[[ RECORD EXCERPTS, beginning ]]

import Literature.Analysis.FluidPDE.SteadyNSPressureSplit
import Literature.Analysis.FluidPDE.HarmonicMeanValueLocal
import Literature.Analysis.FluidPDE.HarmonicProbe
import Literature.Analysis.FluidPDE.HelmholtzAnnihilator
import HarnessLib

/-!
# Steady Navier–Stokes: the gradient of the harmonic part of the pressure

Analysis/FluidPDE proof file (everything PROVED, no definitions, no named facts) on the discharge
path of the named fact `Literature.Analysis.FluidPDE.sereginWang_liouville_L3_annulus`
(Seregin–Wang 2020, Thm 1.1 (i), `q = ℓ = 3`).  With the splitting `p = p̃[χ u] + h` of
`SteadyNSPressureSplit` (`Δh = 0` wherever `χ = 1` locally), the pressure term
of the localised energy identity needs a bound on the oscillation of `h` over the shell where
the cut-off gradient lives, hence (by `ShellOscillation`) a bound on `sup |∇h|` there.  This file
proves the interior gradient estimate, for every open `U` on which the cut-off `χ` equals `1`
and every `x`, `s > 0` with `B(x, 2s) ⊆ U`:

  `‖∇h(x)‖ ≤ K (s⁻⁵ ∫_{B̄(x,2s)} |u| + s⁻⁴ ∫_{B̄(x,2s)} |u|² + s⁻⁴ ∫_{B̄(x,2s)} |p̃[χ u]|)`
  (`exists_norm_fderiv_harmonicPart_le`, `K` absolute),

by the route "mean value property + the equation + integration by parts", which avoids any
a-priori control of `p` (none is assumed in Seregin–Wang's theorem):

1. `fderiv_apply_eq_integral_probeBump` — for `h ∈ C³` with `Δh = 0` on `B(x, 2s)`, the local
   weighted mean value property (`HarmonicMeanValueLocal`) applied to the harmonic function
   `∂ₐh` (`Δ∂ₐh = ∂ₐΔh`, `HelmholtzAnnihilator.fderiv_laplacian_apply`) against the unit-mass
   radial bump `χ_s = probeBump s` (`HarmonicProbe`) gives `∂ₐh(x) = ∫ χ_s(z - x) ∂ₐh(z) dz`;
2. `∂ₐh = ∂ₐp − ∂ₐp̃ = ⟨Δu − (u·∇)u, a⟩ − ∂ₐp̃` (the steady equations), and three integrations by
   parts without boundary terms (`WholeSpaceIBP`, `ClassicalSolutionCalculus`):
   `∫ ψ ⟨Δu, a⟩ = ∫ Δψ ⟨u, a⟩`, `∫ ψ ⟨(u·∇)u, a⟩ = −∫ (Dψ·u) ⟨u, a⟩` (`div u = 0`),
   `∫ ψ ∂ₐq = −∫ ∂ₐψ q` (`IsLerayProfile.integral_mul_fderiv_sub_eq`);
3. the pointwise bounds `|Dχ_s| ≤ K s⁻⁴`, `|Δχ_s| ≤ K s⁻⁵` (dimension `3`) and the support of
   `χ_s(· − x)` in `B̄(x, 2s)`.

## References

* G. Seregin, W. Wang, St. Petersburg Math. J. 31 (2020) = arXiv:1805.02227, Prop. 2.1.
  [`SereginWang2020`]
* D. Gilbarg, N. S. Trudinger, *Elliptic partial differential equations of second order* (2001),
  Thm 2.1 and (2.19) / Thm 2.10 (interior gradient bounds for harmonic functions).
  [`GilbargTrudinger2001`]
-/

noncomputable section

open MeasureTheory Set Filter Topology InnerProductSpace Function Metric
open scoped RealInnerProductSpace Laplacian ENNReal NNReal ContDiff

namespace Literature.Analysis.FluidPDE

section General

variable {E : Type*} [NormedAddCommGroup E] [InnerProductSpace ℝ E] [FiniteDimensional ℝ E]
  [MeasurableSpace E] [BorelSpace E]

omit [MeasurableSpace E] [BorelSpace E] in
/-- `Δ(ψ a) = (Δψ) a` for a scalar `ψ ∈ C²` and a constant vector `a`. [folklore] -/
theorem laplacian_mul_smul_const_apply {F : Type*} [NormedAddCommGroup F] [NormedSpace ℝ F]
    {ψ : E → ℝ} (hψ : ContDiff ℝ 2 ψ) (a : F) (z : E) :
    (Δ (fun y => ψ y • a)) z = (Δ ψ) z • a := by
  set l : ℝ →L[ℝ] F := (ContinuousLinearMap.id ℝ ℝ).smulRight a with hl
  have hfun : (fun y => ψ y • a) = l ∘ ψ := by
    funext y; simp [hl]
  rw [hfun, ContDiffAt.laplacian_CLM_comp_left hψ.contDiffAt]
  simp [hl]

/-- **Mean value representation of the gradient, local form.** For `h ∈ C³(E)` with `Δh = 0`
on the ball `B(x, 2s)` (`s > 0`) and every direction `a`,
`Dh(x) a = ∫ χ_s(z − x) Dh(z) a dz`, `χ_s = probeBump s` the unit-mass radial bump supported in
`|z| ≤ 2s` (the local weighted mean value property of the harmonic function `∂ₐh`,
`Δ∂ₐh = ∂ₐΔh = 0` on the ball). [cite: GilbargTrudinger2001, Thm 2.1] -/
theorem fderiv_apply_eq_integral_probeBump {h : E → ℝ} (hh : ContDiff ℝ 3 h) {x : E} {s : ℝ}
    (hs : 0 < s) (hΔ : ∀ z ∈ ball x (2 * s), (Δ h) z = 0) (a : E) :
    fderiv ℝ h x a = ∫ z, probeBump s (z - x) * fderiv ℝ h z a := by
  set η : E → ℝ := fun z => fderiv ℝ h z a with hη
  have hη2 : ContDiff ℝ 2 η := (hh.fderiv_right (m := 2) le_rfl).clm_apply contDiff_const
  have hηΔ : ∀ z ∈ ball x (2 * s), (Δ η) z = 0 := fun z hz => by
    rw [hη, ← fderiv_laplacian_apply hh z a]
    have hev : (Δ h) =ᶠ[𝓝 z] fun _ => (0 : ℝ) := by
      filter_upwards [isOpen_ball.mem_nhds hz] with y hy using hΔ y hy
    rw [hev.fderiv_eq]
    simp
  have hmvp := integral_radial_mul_eq_of_laplacian_eq_zero hη2 (by positivity : 0 < 2 * s) hηΔ
    (contDiff_probeBump s (n := 0)).continuous (fun y hy => probeBump_eq_zero hs hy)
    (fun y z hyz => probeBump_radial s hyz)
  rw [integral_probeBump hs, one_mul] at hmvp
  show η x = ∫ z, probeBump s (z - x) * η z
  rw [← hmvp, ← integral_add_left_eq_self (μ := volume) (fun z => probeBump s (z - x) * η z) x]
  refine integral_congr_ae (Eventually.of_forall fun y => ?_)
  show probeBump s y * η (x + y) = probeBump s (x + y - x) * η (x + y)
  rw [add_sub_cancel_left]

/-- `∫ ψ ⟨Δu, a⟩ = ∫ (Δψ) ⟨u, a⟩` for `u ∈ C²`, `ψ ∈ C²_c` (Green's second identity,
`integral_inner_laplacian_comm`, with `Δ(ψ a) = (Δψ) a`). [folklore] -/
theorem integral_bump_mul_inner_laplacian_eq {u : E → E} (hu : ContDiff ℝ 2 u) {ψ : E → ℝ}
    (hψ : ContDiff ℝ 2 ψ) (hψc : HasCompactSupport ψ) (a : E) :
    ∫ z, ψ z * ⟪(Δ u) z, a⟫ = ∫ z, (Δ ψ) z * ⟪u z, a⟫ := by
  have hw : ContDiff ℝ 2 fun z => ψ z • a := hψ.smul contDiff_const
  have hwc : HasCompactSupport fun z => ψ z • a := hψc.smul_right
  have h := integral_inner_laplacian_comm hu hw hwc
  have e1 : ∫ z, ⟪(Δ u) z, ψ z • a⟫ = ∫ z, ψ z * ⟪(Δ u) z, a⟫ :=
    integral_congr_ae (Eventually.of_forall fun z => by
      simp only [real_inner_smul_right])
  have e2 : ∫ z, ⟪u z, (Δ (fun y => ψ y • a)) z⟫ = ∫ z, (Δ ψ) z * ⟪u z, a⟫ :=
    integral_congr_ae (Eventually.of_forall fun z => by
      simp only [laplacian_mul_smul_const_apply hψ a z, real_inner_smul_right])
  rw [← e1, h, e2]

/-- `∫ ψ ⟨(u·∇)u, a⟩ = −∫ (Dψ·u) ⟨u, a⟩` for a divergence-free `u ∈ C¹` and `ψ ∈ C¹_c` (the
trilinear identity with `w = ψ a`). [folklore] -/
theorem integral_bump_mul_inner_convect_eq {u : E → E} (hu : ContDiff ℝ 1 u)
    (hdiv : VectorCalculus.IsDivFree u) {ψ : E → ℝ} (hψ : ContDiff ℝ 1 ψ)
    (hψc : HasCompactSupport ψ) (a : E) :
    ∫ z, ψ z * ⟪convect u u z, a⟫ = -∫ z, fderiv ℝ ψ z (u z) * ⟪u z, a⟫ := by
  have hw : ContDiff ℝ 1 fun z => ψ z • a := hψ.smul contDiff_const
  have hwc : HasCompactSupport fun z => ψ z • a := hψc.smul_right
  have h := integral_inner_convect_add_eq_zero (F' := E) hu hu hw hwc
  have e3 : ∫ z, VectorCalculus.divergence u z * ⟪u z, ψ z • a⟫ = 0 := by
    rw [← integral_zero (α := E) (G := ℝ)]
    refine integral_congr_ae (Eventually.of_forall fun z => ?_)
    show VectorCalculus.divergence u z * ⟪u z, ψ z • a⟫ = 0
    rw [hdiv z, zero_mul]
  have e1 : ∫ z, ⟪convect u u z, ψ z • a⟫ = ∫ z, ψ z * ⟪convect u u z, a⟫ :=
    integral_congr_ae (Eventually.of_forall fun z => by simp only [real_inner_smul_right])
  have e2 : ∫ z, ⟪u z, convect u (fun y => ψ y • a) z⟫ = ∫ z, fderiv ℝ ψ z (u z) * ⟪u z, a⟫ :=
    integral_congr_ae (Eventually.of_forall fun z => by
      show ⟪u z, convect u (fun y => ψ y • a) z⟫ = fderiv ℝ ψ z (u z) * ⟪u z, a⟫
      rw [convect, fderiv_smul_const (hψ.differentiable one_ne_zero z)]
      simp only [ContinuousLinearMap.smulRight_apply, real_inner_smul_right])
  rw [e1, e2, e3, add_zero] at h
  linarith

/-- `∫ ψ ∂ₐq = −∫ ∂ₐψ q` for `q ∈ C¹`, `ψ ∈ C¹_c` (the compact support is on the first factor;
compare the tree's `integral_mul_fderiv_apply_eq_neg` of `HessianLaplacian`, where it is on the
second). [folklore] -/
theorem integral_mul_fderiv_apply_eq_neg_left {q ψ : E → ℝ} (hq : ContDiff ℝ 1 q) (hψ : ContDiff ℝ 1 ψ)
    (hψc : HasCompactSupport ψ) (a : E) :
    ∫ z, ψ z * fderiv ℝ q z a = -∫ z, fderiv ℝ ψ z a * q z := by
  have h0 := FluidPDE.integral_fderiv_apply_eq_zero (hψ.mul hq) hψc.mul_right a
  have hpt : ∀ z, fderiv ℝ (fun y => ψ y * q y) z a = ψ z * fderiv ℝ q z a + fderiv ℝ ψ z a * q z :=
    fun z => by
    rw [fderiv_fun_mul (hψ.differentiable one_ne_zero z) (hq.differentiable one_ne_zero z)]
    simp only [_root_.add_apply, _root_.FunLike.coe_smul, Pi.smul_apply, smul_eq_mul]
    ring
  simp_rw [hpt] at h0
  have i1 : Integrable fun z => ψ z * fderiv ℝ q z a :=
    (hψ.continuous.mul ((hq.continuous_fderiv one_ne_zero).clm_apply continuous_const))
      |>.integrable_of_hasCompactSupport hψc.mul_right
  have i2 : Integrable fun z => fderiv ℝ ψ z a * q z :=
    (((hψ.continuous_fderiv one_ne_zero).clm_apply continuous_const).mul hq.continuous)
      |>.integrable_of_hasCompactSupport (hψc.fderiv_apply (𝕜 := ℝ) a).mul_right
  rw [integral_add i1 i2] at h0
  linarith

/-- **Testing `∂ₐ(p − q)` against a bump, for a steady solution.**  For `IsLerayProfile 1 0 u p`
(`∇p = Δu − (u·∇)u`), `q ∈ C¹` and `ψ ∈ C²_c`,
`∫ ψ ∂ₐ(p − q) = ∫ (Δψ) ⟨u, a⟩ + ∫ (Dψ·u) ⟨u, a⟩ + ∫ ∂ₐψ q`. [folklore] -/
theorem IsLerayProfile.integral_mul_fderiv_sub_eq {u : E → E} {p : E → ℝ}
    (hprof : IsLerayProfile 1 0 u p) {q : E → ℝ} (hq : ContDiff ℝ 1 q) {ψ : E → ℝ}
    (hψ : ContDiff ℝ 2 ψ) (hψc : HasCompactSupport ψ) (a : E) :
    ∫ z, ψ z * fderiv ℝ (fun y => p y - q y) z a =
      (∫ z, (Δ ψ) z * ⟪u z, a⟫) + (∫ z, fderiv ℝ ψ z (u z) * ⟪u z, a⟫) +
        ∫ z, fderiv ℝ ψ z a * q z := by
  have hu2 : ContDiff ℝ 2 u := hprof.contDiff_velocity
  have hu1 : ContDiff ℝ 1 u := hu2.of_le one_le_two
  have hp1 : ContDiff ℝ 1 p := hprof.contDiff_pressure
  have hψ1 : ContDiff ℝ 1 ψ := hψ.of_le one_le_two
  -- the steady equations: `∇p = Δu - (u·∇)u`
  have hgrad : ∀ z, gradient p z = (Δ u) z - convect u u z := fun z => by
    have := hprof.profile_eq z
    simp only [one_smul, zero_smul, add_zero] at this
    rw [add_assoc] at this
    rw [neg_add_eq_zero.1 this]
    abel
  -- pointwise: `∂ₐ(p - q) = ⟨Δu, a⟩ - ⟨(u·∇)u, a⟩ - ∂ₐq`
  have hpt : ∀ z, ψ z * fderiv ℝ (fun y => p y - q y) z a =
      ψ z * ⟪(Δ u) z, a⟫ - ψ z * ⟪convect u u z, a⟫ - ψ z * fderiv ℝ q z a := fun z => by
    have hsub : fderiv ℝ (fun y => p y - q y) z a = fderiv ℝ p z a - fderiv ℝ q z a := by
      rw [fderiv_fun_sub (hp1.differentiable one_ne_zero z) (hq.differentiable one_ne_zero z)]
      rfl
    rw [hsub, ← inner_gradient_left, hgrad z, inner_sub_left]
    ring
  have iA : Integrable fun z => ψ z * ⟪(Δ u) z, a⟫ :=
    (hψ.continuous.mul ((FluidPDE.continuous_laplacian hu2).inner continuous_const))
      |>.integrable_of_hasCompactSupport hψc.mul_right
  have iB : Integrable fun z => ψ z * ⟪convect u u z, a⟫ :=
    (hψ.continuous.mul (((hu1.continuous_fderiv one_ne_zero).clm_apply hu1.continuous).inner
      continuous_const)).integrable_of_hasCompactSupport hψc.mul_right
  have iC : Integrable fun z => ψ z * fderiv ℝ q z a :=
    (hψ.continuous.mul ((hq.continuous_fderiv one_ne_zero).clm_apply continuous_const))
      |>.integrable_of_hasCompactSupport hψc.mul_right
  have iAB : Integrable fun z => ψ z * ⟪(Δ u) z, a⟫ - ψ z * ⟪convect u u z, a⟫ := iA.sub iB
  have e : ∫ z, ψ z * fderiv ℝ (fun y => p y - q y) z a =
      (∫ z, ψ z * ⟪(Δ u) z, a⟫) - (∫ z, ψ z * ⟪convect u u z, a⟫) - ∫ z, ψ z * fderiv ℝ q z a := by
    rw [← integral_sub iA iB, ← integral_sub iAB iC]
    exact integral_congr_ae (Eventually.of_forall hpt)
  rw [e, integral_bump_mul_inner_laplacian_eq hu2 hψ hψc a,
    integral_bump_mul_inner_convect_eq hu1 hprof.divFree hψ1 hψc a,
    integral_mul_fderiv_apply_eq_neg_left hq hψ1 hψc a]
  ring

[[ RECORD EXCERPTS, end ]]

§ **TASK GOAL**:
Retype the records above, but only those lines that fall between the line containing "a = -∫ z, fderiv" and the line containing "rw [fderiv_fun_mul (hψ.differentiable", with both of those lines included, exactly as written.

§ **WRITTEN RESPONSE**:
    ∫ z, ψ z * fderiv ℝ q z a = -∫ z, fderiv ℝ ψ z a * q z := by
  have h0 := FluidPDE.integral_fderiv_apply_eq_zero (hψ.mul hq) hψc.mul_right a
  have hpt : ∀ z, fderiv ℝ (fun y => ψ y * q y) z a = ψ z * fderiv ℝ q z a + fderiv ℝ ψ z a * q z :=
    fun z => by
    rw [fderiv_fun_mul (hψ.differentiable one_ne_zero z) (hq.differentiable one_ne_zero z)]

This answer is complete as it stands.